#### Work instructions
In the records below, some lines hold the word "import". Copy each of those lines.
(Study material Opens)
import Mathlib.LinearAlgebra.LinearIndependent.Lemmas
import Mathlib.RingTheory.IntegralDomain                                          -- Mathlib ★ `linearIndependent_monoidHom` (Dedekind–Artin)
import Mathlib.Algebra.Group.Subgroup.Lattice
import Mathlib.Data.Complex.Basic
import HarnessLib

/-!
# F0 · P3c · line LH6 «StCharTS» — brick «ARTIN-B» of organ (S-i): DISTINCT CHARACTERS OF A GROUP ARE LINEARLY INDEPENDENT ON ANY GENERATING
# SUBSEMIGROUP (Dedekind–Artin on the monoid `B ∪ {1}`, shifted by an element of `B`)

Cell `pub/hodgecm-mathlib`, crux H413 = `stmt-HodgeConjecture-24833` (lane `--supports … --as helper`), route HCCMUnconditional; seat LH6-p02 (g0), organ (S-i)
`stub_StNoncuspidalMember` of `Cruxes/H413/Lines/F0_P3c_StCharTSPaydown.lean` ED. 1 (:297).  THEOREMS ONLY, sorry-free, Mathlib-only, generic.
HONEST LABEL: HC_CM is proved only modulo the printed citations (2 remaining named inputs hLiu418 24832, h413 24833) until rung 0 closes; this is the «linear
independence of characters of `M`» step of [Rogawski1990, proof of L. 12.7.3 p. 195] in the shape the SHELL road needs: the shell identities (★ R2d
`Representation.smoothTrace_indicator_shell_eq`) hold only for STRICTLY DOMINANT torus elements `b` — a subsemigroup `B` of `T` (central elements times
contracting rays) NOT containing `1` but generating `T` — and a relation `Σ_i c_i θ_i(b) = 0` on `B` between characters pairwise distinct on `T` already
forces `c = 0`: shift by a fixed `b₀ ∈ B` (`b₀·(B ∪ {1}) ⊆ B`) and apply Artin's theorem (Mathlib ★ `linearIndependent_monoidHom`) to the restrictions to the
submonoid `B ∪ {1}`, which are still pairwise distinct because `B` generates `T`.  (Companion of ★ «ARTIN-S» p848296, which treats the ray set `T₀·a^{≥m₀}`.)

## References
* [Rogawski1990] J. D. Rogawski, Ann. of Math. Stud. 123 (1990): §12.7 proof of Lemma 12.7.3 p. 195 («linear independence of characters»).
* [Lang2002] S. Lang, *Algebra*, 3rd ed. (2002), VI §4 Thm. 4.1 (Artin: independence of characters).
-/

set_option autoImplicit false
-- the mandated namespace has the single-problem summit's repeated segment (`HodgeConjecture.HodgeConjecture`)
set_option linter.dupNamespace false

noncomputable section

open scoped BigOperators

namespace Summit.HodgeConjecture.HodgeConjecture.Cruxes.H413.F0P3cStCharTSArtinMonoid

variable {T : Type*} [Group T] {ι : Type*} [Fintype ι]

omit [Fintype ι] in
/-- The submonoid generated by a subsemigroup `B` is `B ∪ {1}`. [folklore] -/
private theorem mem_closure_subsemigroup_iff (B : Subsemigroup T) (s : T) :
    s ∈ Submonoid.closure (B : Set T) ↔ s = 1 ∨ s ∈ B := by
  constructor
  · intro hs
    induction hs using Submonoid.closure_induction with
    | mem x hx => exact Or.inr hx
    | one => exact Or.inl rfl
    | mul x y _ _ ihx ihy =>
      rcases ihx with rfl | hx
      · rw [one_mul]; exact ihy
      · rcases ihy with rfl | hy
        · rw [mul_one]; exact Or.inr hx
        · exact Or.inr (B.mul_mem hx hy)
  · rintro (rfl | hs)
    · exact Submonoid.one_mem _
    · exact Submonoid.subset_closure hs

/-- **«ARTIN-B»: characters pairwise distinct on `T` are linearly independent on any generating subsemigroup `B`.**  If `Σ_i c_i θ_i(b) = 0` for every `b` in a
non-empty subsemigroup `B ⊆ T` with `Subgroup.closure B = T`, then `c = 0`.  Proof: for `b₀ ∈ B`, `s ↦ Σ_i (c_i θ_i(b₀)) θ_i(s)` vanishes on the monoid `B ∪ {1}`
(`b₀ s ∈ B`); the restrictions `θ_i|_{B ∪ {1}}` are pairwise distinct monoid homomorphisms (characters agreeing on `B` agree on `T`, Mathlib ★
`MonoidHom.eq_of_eqOn_dense`), hence linearly independent (Mathlib ★ `linearIndependent_monoidHom`), so `c_i θ_i(b₀) = 0`.
[cite: Rogawski1990, §12.7 proof of Lemma 12.7.3 p. 195] [cite: Lang2002, VI §4 Thm. 4.1] -/
theorem eq_zero_of_sum_mul_char_eq_zero_on_subsemigroup (B : Subsemigroup T) (hB : Subgroup.closure (B : Set T) = ⊤) (hne : ∃ b, b ∈ B)
    (θ : ι → (T →* ℂˣ)) (hθ : Function.Injective θ) (c : ι → ℂ)
    (h : ∀ b ∈ B, ∑ i, c i * ((θ i b : ℂˣ) : ℂ) = 0) : c = 0 := by
  classical
  obtain ⟨b₀, hb₀⟩ := hne
  -- the monoid `M₁ = B ∪ {1}` and the restricted characters, read in `ℂ`
  let M₁ : Submonoid T := Submonoid.closure (B : Set T)
  let ρ : ι → (↥M₁ →* ℂ) := fun i => (Units.coeHom ℂ).comp ((θ i).restrict M₁)
  have hρ : ∀ (i : ι) (s : ↥M₁), ρ i s = ((θ i (s : T) : ℂˣ) : ℂ) := fun _ _ => rfl
  -- pairwise distinct
  have hρinj : Function.Injective ρ := by
    intro i j hij
    apply hθ
    refine MonoidHom.eq_of_eqOn_dense hB fun b hb => ?_
    have e := DFunLike.congr_fun hij ⟨b, Submonoid.subset_closure hb⟩
    rw [hρ, hρ] at e
    exact Units.ext e
  -- the shifted relation on `M₁`
  have hrel : ∑ i, (c i * ((θ i b₀ : ℂˣ) : ℂ)) • (⇑(ρ i) : ↥M₁ → ℂ) = 0 := by
    funext s
    rw [Finset.sum_apply, Pi.zero_apply]
    have hbs : b₀ * (s : T) ∈ B := by
      rcases (mem_closure_subsemigroup_iff B s).1 s.2 with h1 | hs
      · rw [h1, mul_one]; exact hb₀
      · exact B.mul_mem hb₀ hs
    rw [← h _ hbs]
    refine Finset.sum_congr rfl fun i _ => ?_
    rw [Pi.smul_apply, smul_eq_mul, hρ, map_mul, Units.val_mul, mul_assoc]
  have hli := (Fintype.linearIndependent_iff.1 ((linearIndependent_monoidHom (↥M₁) ℂ).comp ρ hρinj)) _ hrel
  funext i
  have hi := hli i
  rcases mul_eq_zero.1 hi with hc | hθ0
  · exact hc
  · exact absurd hθ0 (Units.ne_zero _)

end Summit.HodgeConjecture.HodgeConjecture.Cruxes.H413.F0P3cStCharTSArtinMonoid

end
(Study material Closes)
#### Expected answer
import Mathlib.LinearAlgebra.LinearIndependent.Lemmas
import Mathlib.RingTheory.IntegralDomain                                          -- Mathlib ★ `linearIndependent_monoidHom` (Dedekind–Artin)
import Mathlib.Algebra.Group.Subgroup.Lattice
import Mathlib.Data.Complex.Basic
import HarnessLib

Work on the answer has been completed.